Listed records:
========================================
/-- The target `X = TypeIAncientLiouville` implies the crux (the crux is a WEAKENING of `X`): a
refutation of the crux would refute `X` and close the whole route (KILL CRITERIA of the thesis). -/
theorem symmetricLiouville_of_typeIAncientLiouville : TypeIAncientLiouville → SymmetricLiouville :=
  fun hX C u hu _ _ _ _ _ _ => hX C u hu

/-- `X` implies `ForcedSymmetry` (vacuously: `X` empties the class, and `0` is translation
invariant). -/
theorem forcedSymmetry_of_typeIAncientLiouville : TypeIAncientLiouville → ForcedSymmetry := by
  intro hX C u hu
  refine ⟨e0, 0, 0, fun x => by simp, xi_translation_ne_zero, ?_⟩
  intro t ht x
  have hu0 : u t = fun _ => 0 := funext fun y => hX C u hu t ht y
  simp [hu0]

/-- **Position inside the route**: `X ⇔ ForcedSymmetry ∧ SymmetricLiouville` (the card's dichotomy;
`←` is Step 1 of the route's deciding theorem). So the crux is exactly what is left of `X` once
every element of `𝒜_C` is known to carry an infinitesimal similarity symmetry. -/
theorem typeIAncientLiouville_iff_forced_and_symmetric :
    TypeIAncientLiouville ↔ ForcedSymmetry ∧ SymmetricLiouville := by
  refine ⟨fun hX => ⟨forcedSymmetry_of_typeIAncientLiouville hX,
    symmetricLiouville_of_typeIAncientLiouville hX⟩, fun ⟨hF, hS⟩ => ?_⟩
  intro C u hu
  obtain ⟨a, σ, A, hA, hne, hL⟩ := hF C u hu
  exact hS C u hu a σ A hA hne hL

/-! ## (b) Barrier reductions: the open sub-cases the crux contains -/

/-- **Helical Type-I ancient Liouville** (screw motions of NONZERO pitch): `u ∈ 𝒜_C` invariant
under the screw motion generated by `ξ = (a, 0, A)` with `A ≠ 0` skew and `a ≠ 0` on the axis of
`A` (`A a = 0`) vanishes. Not in print as such (only the STEADY helical Liouville theorem exists,
Han–Wang–Xie, Sci. China Math. 69 (2026), doi:10.1007/s11425-024-2420-6), BUT — disprover's
assessment after checking the crux idea cards `screw-lattice-blowdown` / `blowdown-kills-pitch` /
`stabiliser-at-infinity-decay` (2026-08-16) — very likely CLOSABLE with known tools, hence a poor
place to look for a counterexample: (i) a screw of pitch `h` contains the translation by `2πh·axis`,
so `u` is periodic along the axis; (ii) far from the axis (`r/√(−t) → ∞`) parabolic recentring turns
the screw into a translation, the recentred limits are translation-invariant Type-I ancient elements
(w.r.t. a shifted blow-up time), hence `0` by the planar leaf — so `√(−t)|u| → 0` as `r/√(−t) → ∞`
uniformly in `t`; (iii) blow-DOWN centred on the axis (`λ → ∞`, same class `𝒜_C`) shrinks the period
to `0`, the limit is independent of the axial coordinate, hence `0` — so `√(−t)‖u(t)‖_∞ → 0` as
`t → −∞`; (iv) the perturbative Liouville `ε(t) := √(−t)‖u(t)‖_∞ ≤ c·sup_{τ<t} ε(τ)²` (Oseen
equation from `s = −∞`, kernel bound (14)) then forces `u = 0` on some `(−∞, T)`, and forward
uniqueness of bounded mild solutions gives `u ≡ 0`. Inputs: compactness of `𝒜_C` under local smooth
convergence (KNSS 2009 Prop. 4.1 bounds + dominated convergence in the Oseen equation) and leaf (T).
(For pitch `0` step (iii) does not reduce the dimension — that is why the axisymmetric leaf needed
Seregin–Šverák.) -/
def HelicalTypeILiouville : Prop :=
  ∀ (C : ℝ) (u : ℝ → E3 → E3), InClass C u →
    ∀ (a : E3) (A : E3 →L[ℝ] E3), IsSkew A → A ≠ 0 → a ≠ 0 → A a = 0 →
      HasSymmetry u a 0 A → VanishesOnPast u

/-- **Rotated-self-similar Liouville with BOUNDED profile** (`σ = 1`, `A ≠ 0` skew, `a = 0`):
OPEN in print. Precisely: the temporal Type-I bound of `𝒜_C` only makes the profile `U` BOUNDED;
Pineau–Vicol (arXiv:2607.09619) Thm 1.4 = in-tree named fact `pineauVicol2026_rss_liouville`
(`PineauVicolRSS.lean`) assumes the SPACE-TIME bound `‖u‖ ≤ C₀/(‖x‖ + √(−t))` (1.10), i.e. a profile
decaying like `1/|y|`, and then needs `|α| < α₁(C₀)` or `|α| > α₂(C₀)`; so for bounded non-decaying
profiles EVERY `α ≠ 0` is open, and for decaying profiles `α ~ 1` is open (their Conj. 1.1 = Tsai
2018 Conj. 8.9). (`A = 0` is Tsai 1998 Thm 1 with `q = ∞`, in tree as the theorem
`tsai_selfsimilar_bounded_holds`: a bounded Leray profile is constant, hence `0` in the gauge.) -/
def RotatedSelfSimilarLiouville : Prop :=
  ∀ (C : ℝ) (u : ℝ → E3 → E3), InClass C u →
    ∀ (A : E3 →L[ℝ] E3), IsSkew A → A ≠ 0 → HasSymmetry u 0 1 A → VanishesOnPast u

/-- **The residual open core** (where a counterexample to the crux would have to live, §(c)):
rotated-self-similar Liouville for profiles with the SPACE-TIME Type-I bound
`‖u(t,x)‖ ≤ C₀/(‖x‖ + √(−t))` (in-tree `HasTypeIDecay`, = Pineau–Vicol (1.10), i.e. a profile
decaying like `1/|y|`), at EVERY rotation rate `A ≠ 0`: Pineau–Vicol Conj. 1.1 = Tsai 2018
Conj. 8.9 (Perelman). PV Thm 1.4 (in-tree fact `pineauVicol2026_rss_liouville`) gives it for
`|α| < α₁(C₀)` and `|α| > α₂(C₀)` only. -/
def RotatedSelfSimilarLiouvilleDecaying : Prop :=
  ∀ (C C₀ : ℝ) (u : ℝ → E3 → E3), InClass C u → HasTypeIDecay C₀ u →
    ∀ (A : E3 →L[ℝ] E3), IsSkew A → A ≠ 0 → HasSymmetry u 0 1 A → VanishesOnPast u

/-- The bounded-profile RSS statement implies the decaying-profile one (more hypotheses). -/
theorem rss_implies_rss_decaying : RotatedSelfSimilarLiouville → RotatedSelfSimilarLiouvilleDecaying :=
  fun h C _ u hu _ A hA hA0 hsym => h C u hu A hA hA0 hsym

/-- The crux implies the open helical Liouville statement (specialisation `σ = 0`). -/
theorem symmetricLiouville_implies_helical : SymmetricLiouville → HelicalTypeILiouville := by
  intro h C u hu a A hA hA0 _ha0 _haxis hsym
  exact h C u hu a 0 A hA (fun hz => hA0 hz.2.2) hsym

/-- The crux implies the open rotated-self-similar (bounded profile) Liouville statement
(specialisation `a = 0`, `σ = 1`). -/
theorem symmetricLiouville_implies_rss : SymmetricLiouville → RotatedSelfSimilarLiouville := by
  intro h C u hu A hA _hA0 hsym
  exact h C u hu 0 1 A hA (fun hz => one_ne_zero hz.2.1) hsym

/-- Hence the crux implies Perelman–Tsai–Pineau–Vicol's conjecture in the gauge class: a negative
resolution of PV Conj. 1.1 at some `α ~ 1` (a nonzero backward RSS solution with space-time Type-I
profile which is KNSS-mild) would refute the crux, the target `X`, and the route. -/
theorem symmetricLiouville_implies_rss_decaying :
    SymmetricLiouville → RotatedSelfSimilarLiouvilleDecaying :=
  fun h => rss_implies_rss_decaying (symmetricLiouville_implies_rss h)

/-! ## (d) Cycle 2 (gen-2 seat): the nonlinearity is load-bearing; the symmetry clause is
un-witnessable; `IsSkew` shields nothing

Everything in this section is also filed for `Theorems/SymmetricLiouville/Negative/NonlinearLoadBearing.lean`.
-/

/-- **Bridge (definitional)**: `𝒜_C` of the crux is the tree's
`Literature.Analysis.FluidPDE.IsTypeIAncientMild C` (`TypeIAncientMild.lean`; `oseenDuhamel 1 s u u t x`
unfolds to the literal double integral of the route). Hence its API applies verbatim: time shifts
into the past (`comp_sub_right`), KNSS Rem. 6.1 (`eq_zero_of_slice_const`), the duality-form bridge
(`isAncientMildSolution`, `isBoundedAncientMildSolution_sub`), classical-solution extraction
(`TypeIAncientMildClassical.lean`). -/
theorem inClass_iff_isTypeIAncientMild {C : ℝ} {u : ℝ → E3 → E3} :
    InClass C u ↔ IsTypeIAncientMild C u := by
  rw [isTypeIAncientMild_iff]
  rfl

/-- The class is invariant under time shifts into the past (`t ↦ u(t − δ)`, `δ ≥ 0`). (The
time-shifted copy of a scaling-symmetric element carries the generator `x·∇ + 1 + 2(t−δ)∂ₜ`, which is
NOT in the crux's family `sim(3)` anchored at `t = 0` — harmless for 4053, see §(c) SCOPE REMARK.) -/
theorem InClass.timeShift {C : ℝ} {u : ℝ → E3 → E3} (hu : InClass C u) {δ : ℝ} (hδ : 0 ≤ δ) :
    InClass C (fun t => u (t - δ)) :=
  inClass_iff_isTypeIAncientMild.2 ((inClass_iff_isTypeIAncientMild.1 hu).comp_sub_right hδ)

/-- **No parasitic moduli in `𝒜_C`** (KNSS 2009 Rem. 6.1 + the decay; tree
`IsTypeIAncientMild.eq_zero_of_slice_const`): a slice-wise spatially constant element
`u(t,·) = b(t)` of `𝒜_C` is `0`, with no symmetry hypothesis at all. -/
theorem InClass.vanishes_of_slice_const {C : ℝ} {u : ℝ → E3 → E3} (hu : InClass C u)
    {b : ℝ → E3} (hub : ∀ t < 0, ∀ x, u t x = b t) : VanishesOnPast u :=
  fun _ ht x => (inClass_iff_isTypeIAncientMild.1 hu).eq_zero_of_slice_const hub ht x

/-! ### The linearised crux is trivially true -/

/-- A vector with `‖v‖ ≤ C/√(−s)` for all `s` below some `t ≤ 0` is zero (`s → −∞`). -/
theorem eq_zero_of_forall_norm_le_div_sqrt {v : E3} {t C : ℝ}
    (h : ∀ s < t, ‖v‖ ≤ C / Real.sqrt (-s)) (ht : t ≤ 0) : v = 0 := by
  by_contra hv
  have hn : 0 < ‖v‖ := norm_pos_iff.2 hv
  set s : ℝ := t - (C / ‖v‖) ^ 2 - 1 with hs
  have hst : s < t := by rw [hs]; nlinarith [sq_nonneg (C / ‖v‖)]
  have hneg : (C / ‖v‖) ^ 2 < -s := by rw [hs]; linarith
  have hspos : 0 < Real.sqrt (-s) := Real.sqrt_pos.2 (by nlinarith [sq_nonneg (C / ‖v‖)])
  have h1 : |C| / ‖v‖ < Real.sqrt (-s) := by
    rw [← abs_of_pos hn, ← abs_div, ← Real.sqrt_sq_eq_abs]
    exact Real.sqrt_lt_sqrt (sq_nonneg _) hneg
  have h2 : |C| < Real.sqrt (-s) * ‖v‖ := by rwa [div_lt_iff₀ hn] at h1
  have h3 : ‖v‖ * Real.sqrt (-s) ≤ C := (le_div_iff₀ hspos).1 (h s hst)
  linarith [le_abs_self C, mul_comm ‖v‖ (Real.sqrt (-s))]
========================================
Problem description:
Each line in the records above with "then" must be returned.

Exercise answer:
equation from `s = −∞`, kernel bound (14)) then forces `u = 0` on some `(−∞, T)`, and forward
decaying like `1/|y|`, and then needs `|α| < α₁(C₀)` or `|α| > α₂(C₀)`; so for bounded non-decaying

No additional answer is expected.